Some Scary Facts About The Chesapeake Bay Bridge-Tunnel
The goal of this portion is for you, the reader, to make a very careful decision on whether or not driving across the bridge-tunnel is ideal for you. That above image is of the Chesapeake Bay Bridge-Tunnel, and it is a 17.6 mile (28.3 km) bridge over a wide portion of the bay. The water is very deep ranging from 25 to 100 feet (7.6 to 30.5 meters), and each tunnel is 1 lane on each side. This is a long, narrow bridge that is shared by tractor- trailers. Drivers, mostly tractor-trailers have gone overboard, unfortunately, which most likely results in a fatality. The bridge is both beautiful and terrifying, and you may need to make a thorough decision ahead of time on whether or not you can make this drive yourself.

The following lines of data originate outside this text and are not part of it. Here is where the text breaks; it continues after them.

import Summits.Ventures.YMGap.RobustBall.RobustStarDoor
import Summits.Ventures.YMGap.RobustBall.TorusRowsSU2
import HarnessLib

/-!
# Venture YMGap, track ROBUST-BALL (Y2) — crux Y2-X2 for the FULL tier-1 ball, step 6: the `SU(2)` ROWS of the
# robust vertex-star door (`d = 4` torus clustering; `d = 3` = Y4's receiving currency)

HONEST FRAMING. WHAT THIS IS: a venture file (cell `pub-ymgap`, track Y2 ROBUST-BALL, seat ds-2): numeric instances
of `RobustStarDoor` for `SU(2)` on the tree's QUARTER one-link modulus `OneLinkKRModulus 2 (3β_W/2) 1` (`β_W ≤ 2/3`,
`K = 1`, robust coefficient `c ≥ e^{2ε}(1 + 2√2 ε) β_W/4`, `λ ≥ √2 ε`, Neumann depth `20`), on the one-parameter
tier-1 balls `ClusterDomainFR (2ε) ε r` (ANY range `r`, ANY polymers): every row is an exact-rational certificate
`doorPoly d c < 1 ∧ θ < 1 ∧ R_G^{(d)}(c) + (λ + θ^{20}·4dλ)/(1−θ) < 1` (`θ = (2d−2)c + λ`) checked by `norm_num`,
with `e^{2ε}` and `√2` replaced by certified decimal majorants. ROWS (β_W, ε), all HYPOTHESIS-FREE, class K:
`d = 4` (torus clustering `TorusClusteringOnBallUpTo 2 4 (β_W/2) (2ε) ε r A m`, uniform in `L ≥ 3` and in
`0 ≤ β ≤ β_W/2`): (1/8, .148) (1/6, .112) (1/5, .087) (1/4, .055) (3/10, .028) (1/3, .012) — the single-link
quarter door of `TorusRowsSU2` stops at `β_W < 2/9` ((1/8, .130) (1/6, .062) (1/5, .022)); `d = 3` (Y4's
`YM3IR.ClusterDomainClustering` on `ClusterDomainFR (2ε) ε r` up to `β_W/2`): (1/4, .114) (3/10, .090) (2/5, .050)
(1/2, .017) — row 2e of the cell's table had (1/4, .06) (3/10, .02). WHAT THIS IS NOT: the radii are artefacts of
the door (they vanish linearly at the star threshold `β_W = 0.3609` for `d = 4`, `0.561` for `d = 3`); nothing about
the continuum limit or the Millennium problem.

## References
* The tree: `RobustStarDoor.lean` (this seat), `TorusRowsSU2.lean` (`sqrt_two_le`, the quarter-modulus pattern),
  `Thresholds/QuarterModulusTwoThirds.lean`, `Thresholds/StarResolventDim.lean` (`gaugeR`, `doorPoly`).
-/

noncomputable section

open Finset
open Literature.MathematicalPhysics.QuantumLattice (fundamentalRep)
open Literature.MathematicalPhysics.QuantumFieldTheory hiding ZdEdge
open Literature.MathematicalPhysics.QuantumFieldTheory.Balaban1983to89.StrongCouplingTorusWindow
open Literature.MathematicalPhysics.QuantumFieldTheory.Balaban1983to89.StrongCouplingDobrushinWindow
  (OneLinkKRModulus OneLinkKRModulusSU2)
open Summit.Ventures.YMGap.StarResolventDim (Delta gaugeR doorPoly Delta_pos_of_door gaugeR_lt_one_of_door)

namespace Summit.Ventures.YMGap.RobustBall

/-! ### Certified decimal majorants of `e^{2ε}` -/

/-- `e^{37 / 125} ≤ 1344473 / 1000000` (Mathlib's `Real.exp_bound'`, five terms). [folklore] -/
theorem exp_le_37_125_star : Real.exp (37 / 125) ≤ 1344473 / 1000000 := by
  have h := Real.exp_bound' (x := 37 / 125) (by norm_num) (by norm_num) (n := 5) (by norm_num)
  refine h.trans ?_
  simp only [Finset.sum_range_succ, Finset.sum_range_zero, Nat.factorial]
  norm_num

/-- `e^{28 / 125} ≤ 19548 / 15625` (Mathlib's `Real.exp_bound'`, five terms). [folklore] -/
theorem exp_le_28_125_star : Real.exp (28 / 125) ≤ 19548 / 15625 := by
  have h := Real.exp_bound' (x := 28 / 125) (by norm_num) (by norm_num) (n := 5) (by norm_num)
  refine h.trans ?_
  simp only [Finset.sum_range_succ, Finset.sum_range_zero, Nat.factorial]
  norm_num

/-- `e^{87 / 500} ≤ 148757 / 125000` (Mathlib's `Real.exp_bound'`, five terms). [folklore] -/
theorem exp_le_87_500_star : Real.exp (87 / 500) ≤ 148757 / 125000 := by
  have h := Real.exp_bound' (x := 87 / 500) (by norm_num) (by norm_num) (n := 5) (by norm_num)
  refine h.trans ?_
  simp only [Finset.sum_range_succ, Finset.sum_range_zero, Nat.factorial]
  norm_num

/-- `e^{11 / 100} ≤ 1116279 / 1000000` (Mathlib's `Real.exp_bound'`, five terms). [folklore] -/
theorem exp_le_11_100_star : Real.exp (11 / 100) ≤ 1116279 / 1000000 := by
  have h := Real.exp_bound' (x := 11 / 100) (by norm_num) (by norm_num) (n := 5) (by norm_num)
  refine h.trans ?_
  simp only [Finset.sum_range_succ, Finset.sum_range_zero, Nat.factorial]
  norm_num

/-- `e^{7 / 125} ≤ 528799 / 500000` (Mathlib's `Real.exp_bound'`, five terms). [folklore] -/
theorem exp_le_7_125_star : Real.exp (7 / 125) ≤ 528799 / 500000 := by
  have h := Real.exp_bound' (x := 7 / 125) (by norm_num) (by norm_num) (n := 5) (by norm_num)
  refine h.trans ?_
  simp only [Finset.sum_range_succ, Finset.sum_range_zero, Nat.factorial]
  norm_num

/-- `e^{3 / 125} ≤ 1024291 / 1000000` (Mathlib's `Real.exp_bound'`, five terms). [folklore] -/
theorem exp_le_3_125_star : Real.exp (3 / 125) ≤ 1024291 / 1000000 := by
  have h := Real.exp_bound' (x := 3 / 125) (by norm_num) (by norm_num) (n := 5) (by norm_num)
  refine h.trans ?_
  simp only [Finset.sum_range_succ, Finset.sum_range_zero, Nat.factorial]
  norm_num

/-- `e^{57 / 250} ≤ 1256087 / 1000000` (Mathlib's `Real.exp_bound'`, five terms). [folklore] -/
theorem exp_le_57_250_star : Real.exp (57 / 250) ≤ 1256087 / 1000000 := by
  have h := Real.exp_bound' (x := 57 / 250) (by norm_num) (by norm_num) (n := 5) (by norm_num)
  refine h.trans ?_
  simp only [Finset.sum_range_succ, Finset.sum_range_zero, Nat.factorial]
  norm_num

/-- `e^{9 / 50} ≤ 598609 / 500000` (Mathlib's `Real.exp_bound'`, five terms). [folklore] -/
theorem exp_le_9_50_star : Real.exp (9 / 50) ≤ 598609 / 500000 := by
  have h := Real.exp_bound' (x := 9 / 50) (by norm_num) (by norm_num) (n := 5) (by norm_num)
  refine h.trans ?_
  simp only [Finset.sum_range_succ, Finset.sum_range_zero, Nat.factorial]
  norm_num

/-- `e^{1 / 10} ≤ 1105171 / 1000000` (Mathlib's `Real.exp_bound'`, five terms). [folklore] -/
theorem exp_le_1_10_star : Real.exp (1 / 10) ≤ 1105171 / 1000000 := by
  have h := Real.exp_bound' (x := 1 / 10) (by norm_num) (by norm_num) (n := 5) (by norm_num)
  refine h.trans ?_
  simp only [Finset.sum_range_succ, Finset.sum_range_zero, Nat.factorial]
  norm_num

/-- `e^{17 / 500} ≤ 206917 / 200000` (Mathlib's `Real.exp_bound'`, five terms). [folklore] -/
theorem exp_le_17_500_star : Real.exp (17 / 500) ≤ 206917 / 200000 := by
  have h := Real.exp_bound' (x := 17 / 500) (by norm_num) (by norm_num) (n := 5) (by norm_num)
  refine h.trans ?_
  simp only [Finset.sum_range_succ, Finset.sum_range_zero, Nat.factorial]
  norm_num


/-! ### The schemas: `SU(2)` on the quarter modulus through the robust star door -/

/-- The tree's quarter modulus in the binder shape used here. [folklore] -/
theorem su2_quarterModulus {βW : ℝ} (hβ : βW ≤ 2 / 3) : OneLinkKRModulus 2 (3 * βW / 2) 1 := by
  have h := QuarterModulusTwoThirds.oneLinkKRModulusSU2_of_le_twoThirds hβ
  unfold OneLinkKRModulusSU2 at h
  norm_num at h
  exact h

/-- **SCHEMA, `SU(2)`, `d = 4`: torus clustering on the whole tier-1 ball `ClusterDomainFR ε₀ ε₁ r` through the
ROBUST STAR DOOR**, uniformly in `L ≥ 3` and in the tree coupling `0 ≤ β ≤ β_W/2` (`0 < β_W ≤ 2/3`): given decimal
majorants `e^{ε₀} ≤ E`, `√2 ≤ S`, a coefficient `c ≥ E(1 + 2Sε₁)β_W/4`, `λ ≥ Sε₁`, and the three rational
inequalities `doorPoly 4 c < 1`, `6c + λ < 1`, `gaugeR 4 c + (λ + (6c+λ)^K·16λ)/(1 − (6c+λ)) < 1`, there are
`A` and `m > 0` (explicit in `RobustStarDoor`) with `TorusClusteringOnBallUpTo 2 4 (β_W/2) ε₀ ε₁ r A m`. [folklore] -/
theorem su2_torusClusteringOnBallUpTo_star (Kn : ℕ) {βW ε₀ ε₁ c lam E S : ℝ} (hβ0 : 0 < βW) (hβ : βW ≤ 2 / 3)
    (hε₁ : 0 ≤ ε₁) (hE : Real.exp ε₀ ≤ E) (hS : Real.sqrt 2 ≤ S) (hc : E * (1 + 2 * S * ε₁) * (βW / 4) ≤ c)
    (hlam : S * ε₁ ≤ lam) (hθ1 : 6 * c + lam < 1) (hcd : doorPoly 4 c < 1)
    (hρ1 : gaugeR 4 c + (lam + (6 * c + lam) ^ Kn * (16 * lam)) / (1 - (6 * c + lam)) < 1) (r : ℕ) :
    ∃ A m : ℝ, 0 < m ∧ TorusClusteringOnBallUpTo 2 4 (βW / 2) ε₀ ε₁ r A m := by
  have hS0 : 0 ≤ S := (Real.sqrt_nonneg _).trans hS
  have hE0 : 0 ≤ E := (Real.exp_pos _).le.trans hE
  have hc0 : 0 ≤ c := le_trans (by positivity) hc
  have hlam0 : 0 ≤ lam := le_trans (by positivity) hlam
  set θ : ℝ := 6 * c + lam with hθ
  set ρ : ℝ := gaugeR 4 c + (lam + θ ^ Kn * (16 * lam)) / (1 - θ) with hρ
  have hθ0 : 0 ≤ θ := by positivity
  have hgR := gaugeR_lt_one_of_door (d := 4) (by norm_num) hc0 hcd
  have hρ0 : 0 ≤ ρ := by
    have : 0 ≤ θ ^ Kn := pow_nonneg hθ0 Kn
    have h1 : 0 < 1 - θ := by linarith
    rw [hρ]; exact add_nonneg hgR.1 (div_nonneg (by positivity) h1.le)
  have hR : βW / 2 / ((2 : ℕ) : ℝ) * (2 * (((4 : ℕ) : ℝ) - 1)) ≤ 3 * βW / 2 := by push_cast; linarith
  have hc' : (1 : ℝ) * Real.exp ε₀ * (1 + 2 * Real.sqrt ((2 : ℕ) : ℝ) * ε₁) * (βW / 2 / ((2 : ℕ) : ℝ)) ≤ c := by
    refine le_trans ?_ hc
    have h1 : Real.sqrt ((2 : ℕ) : ℝ) = Real.sqrt 2 := by norm_num
    rw [h1, one_mul]
    have h2 : 1 + 2 * Real.sqrt 2 * ε₁ ≤ 1 + 2 * S * ε₁ := by nlinarith
    have h3 : 0 ≤ 1 + 2 * Real.sqrt 2 * ε₁ := by positivity
    have h4 : βW / 2 / ((2 : ℕ) : ℝ) = βW / 4 := by push_cast; ring
    rw [h4]
    have hb : 0 ≤ βW / 4 := by positivity
    calc Real.exp ε₀ * (1 + 2 * Real.sqrt 2 * ε₁) * (βW / 4) ≤ E * (1 + 2 * Real.sqrt 2 * ε₁) * (βW / 4) := by
          gcongr
      _ ≤ E * (1 + 2 * S * ε₁) * (βW / 4) := by gcongr
  have hlam' : Real.sqrt ((2 : ℕ) : ℝ) * ε₁ ≤ lam := by
    have h1 : Real.sqrt ((2 : ℕ) : ℝ) = Real.sqrt 2 := by norm_num
    rw [h1]; exact le_trans (mul_le_mul_of_nonneg_right hS hε₁) hlam
  have hθ' : θ = (2 * ((4 : ℕ) : ℝ) - 2) * c + lam := by rw [hθ]; push_cast; ring
  have hρ' : ρ = gaugeR 4 c + (lam + θ ^ Kn * (4 * ((4 : ℕ) : ℝ) * lam)) / (1 - θ) := by rw [hρ]; push_cast; ring
  have h := torusClusteringOnBallUpTo_of_robustStar (d := 4) (N := 2) (by norm_num) (by norm_num) r Kn zero_le_one
    hR (su2_quarterModulus hβ) hε₁ hc' hlam' hθ' hθ1 hcd hρ' hρ1
  refine ⟨_, _, ?_, h⟩
  have h1 : 0 < 1 - ρ := by linarith
  have hden : 0 < 2 * (2 * ρ * ((2 * 4 : ℕ) : ℝ) + 1) := by push_cast; nlinarith
  positivity

/-- **SCHEMA, `SU(2)`, `d = 3`: Y4's receiving currency `YM3IR.ClusterDomainClustering` on the whole tier-1 ball
`ClusterDomainFR ε₀ ε₁ r` up to `β_W/2` through the ROBUST STAR DOOR** (`0 < β_W ≤ 2/3`; door polynomial
`8c² + 6c < 1`, `θ = 4c + λ`, `gaugeR 3 c + (λ + θ^K·12λ)/(1−θ) < 1`); also the torus form `UpTo`. [folklore] -/
theorem su2_clusterDomainClustering_dim3_star (Kn : ℕ) {βW ε₀ ε₁ c lam E S : ℝ} (hβ0 : 0 < βW) (hβ : βW ≤ 2 / 3)
    (hε₁ : 0 ≤ ε₁) (hE : Real.exp ε₀ ≤ E) (hS : Real.sqrt 2 ≤ S) (hc : E * (1 + 2 * S * ε₁) * (βW / 4) ≤ c)
    (hlam : S * ε₁ ≤ lam) (hθ1 : 4 * c + lam < 1) (hcd : doorPoly 3 c < 1)
    (hρ1 : gaugeR 3 c + (lam + (4 * c + lam) ^ Kn * (12 * lam)) / (1 - (4 * c + lam)) < 1) (r : ℕ) :
    ∃ m : ℝ, 0 < m ∧
      YM3IR.ClusterDomainClustering (G := SUN 2)
        ⟨fundamentalRep (Fin 2), βW / 2, fun _ _ W => W ∈ ClusterDomainFR ε₀ ε₁ r⟩ suFrobDist m ∧
      ∃ A : ℝ, TorusClusteringOnBallUpTo 2 3 (βW / 2) ε₀ ε₁ r A m := by
  have hS0 : 0 ≤ S := (Real.sqrt_nonneg _).trans hS
  have hE0 : 0 ≤ E := (Real.exp_pos _).le.trans hE
  have hc0 : 0 ≤ c := le_trans (by positivity) hc
  have hlam0 : 0 ≤ lam := le_trans (by positivity) hlam
  set θ : ℝ := 4 * c + lam with hθ
  set ρ : ℝ := gaugeR 3 c + (lam + θ ^ Kn * (12 * lam)) / (1 - θ) with hρ
  have hθ0 : 0 ≤ θ := by positivity
  have hgR := gaugeR_lt_one_of_door (d := 3) (by norm_num) hc0 hcd
  have hρ0 : 0 ≤ ρ := by
    have : 0 ≤ θ ^ Kn := pow_nonneg hθ0 Kn
    have h1 : 0 < 1 - θ := by linarith
    rw [hρ]; exact add_nonneg hgR.1 (div_nonneg (by positivity) h1.le)
  have hR : βW / 2 / ((2 : ℕ) : ℝ) * 4 ≤ 3 * βW / 2 := by push_cast; linarith
  have hR' : βW / 2 / ((2 : ℕ) : ℝ) * (2 * (((3 : ℕ) : ℝ) - 1)) ≤ 3 * βW / 2 := by push_cast; linarith
  have hc' : (1 : ℝ) * Real.exp ε₀ * (1 + 2 * Real.sqrt ((2 : ℕ) : ℝ) * ε₁) * (βW / 2 / ((2 : ℕ) : ℝ)) ≤ c := by
    refine le_trans ?_ hc
    have h1 : Real.sqrt ((2 : ℕ) : ℝ) = Real.sqrt 2 := by norm_num
    rw [h1, one_mul]
    have h2 : 1 + 2 * Real.sqrt 2 * ε₁ ≤ 1 + 2 * S * ε₁ := by nlinarith
    have h3 : 0 ≤ 1 + 2 * Real.sqrt 2 * ε₁ := by positivity
    have h4 : βW / 2 / ((2 : ℕ) : ℝ) = βW / 4 := by push_cast; ring
    rw [h4]
    have hb : 0 ≤ βW / 4 := by positivity
    calc Real.exp ε₀ * (1 + 2 * Real.sqrt 2 * ε₁) * (βW / 4) ≤ E * (1 + 2 * Real.sqrt 2 * ε₁) * (βW / 4) := by
          gcongr
      _ ≤ E * (1 + 2 * S * ε₁) * (βW / 4) := by gcongr
  have hlam' : Real.sqrt ((2 : ℕ) : ℝ) * ε₁ ≤ lam := by
    have h1 : Real.sqrt ((2 : ℕ) : ℝ) = Real.sqrt 2 := by norm_num
    rw [h1]; exact le_trans (mul_le_mul_of_nonneg_right hS hε₁) hlam
  have hθ' : θ = (2 * ((3 : ℕ) : ℝ) - 2) * c + lam := by rw [hθ]; push_cast; ring
  have hρ' : ρ = gaugeR 3 c + (lam + θ ^ Kn * (4 * ((3 : ℕ) : ℝ) * lam)) / (1 - θ) := by rw [hρ]; push_cast; ring
  have hm : 0 < (1 - ρ) ^ 2 / (2 * (2 * ρ * ((2 * 3 : ℕ) : ℝ) + 1)) / ((max r 1 + 2 : ℕ) : ℝ) := by
    have h1 : 0 < 1 - ρ := by linarith
    have hden : 0 < 2 * (2 * ρ * ((2 * 3 : ℕ) : ℝ) + 1) := by push_cast; nlinarith
    positivity
  refine ⟨_, hm, clusterDomainClustering_dim3_of_robustStar (N := 2) (by norm_num) r Kn zero_le_one hR
    (su2_quarterModulus hβ) hε₁ hc' hlam' hθ hθ1 hcd hρ hρ1, _,
    torusClusteringOnBallUpTo_of_robustStar (d := 3) (N := 2) (by norm_num) (by norm_num) r Kn zero_le_one hR'
      (su2_quarterModulus hβ) hε₁ hc' hlam' hθ' hθ1 hcd hρ' hρ1⟩

/-! ### The `d = 4` rows (torus clustering on the whole tier-1 ball, star door) -/

/-- **ROW `(β_W, ε) = (1 / 8, 37 / 250)`, `SU(2)`, `d = 4`, ROBUST STAR DOOR** — every member of the tier-1 ball
`ClusterDomainFR (37 / 125) (37 / 250) r` (any range `r`, any polymers) clusters exponentially on every torus
`(ℤ/L)⁴`, `L ≥ 3`, at every tree coupling `0 ≤ β ≤ 1 / 16`, with constants depending on the row and `r` only
(certificate: `c = 59603 / 1000000`, `λ = 41861 / 200000`, `ρ ≈ 0.9953`); HYPOTHESIS-FREE. [folklore] -/
theorem su2_torusClusteringOnBallUpTo_star_oneEighth (r : ℕ) :
    ∃ A m : ℝ, 0 < m ∧ TorusClusteringOnBallUpTo 2 4 (1 / 16) (37 / 125) (37 / 250) r A m := by
  have e1 : (1 / 8 : ℝ) / 2 = 1 / 16 := by norm_num
  have h := su2_torusClusteringOnBallUpTo_star 20 (βW := 1 / 8) (ε₀ := 37 / 125) (ε₁ := 37 / 250)
    (c := 59603 / 1000000) (lam := 41861 / 200000) (by norm_num) (by norm_num) (by norm_num) exp_le_37_125_star sqrt_two_le
    (by norm_num) (by norm_num) (by norm_num) (by unfold doorPoly; norm_num)
    (by unfold gaugeR Delta; norm_num) r
  rw [e1] at h
  exact h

The reason for mentioning this is that the Chesapeake Bay Bridge-Tunnel has a driver’s assistance program if the driver has a phobia. Provided that the driver calls (757-331-2960) ahead of time to arrange for it first, it can be arranged for an employee to drive the personal car across the Chesapeake Bay Bridge-Tunnel as a way to prevent a potential incident resulting from the phobia. However, the employees aren’t hired exclusively for the driver assistance program. Unless you call in advance, the employees have other work to do.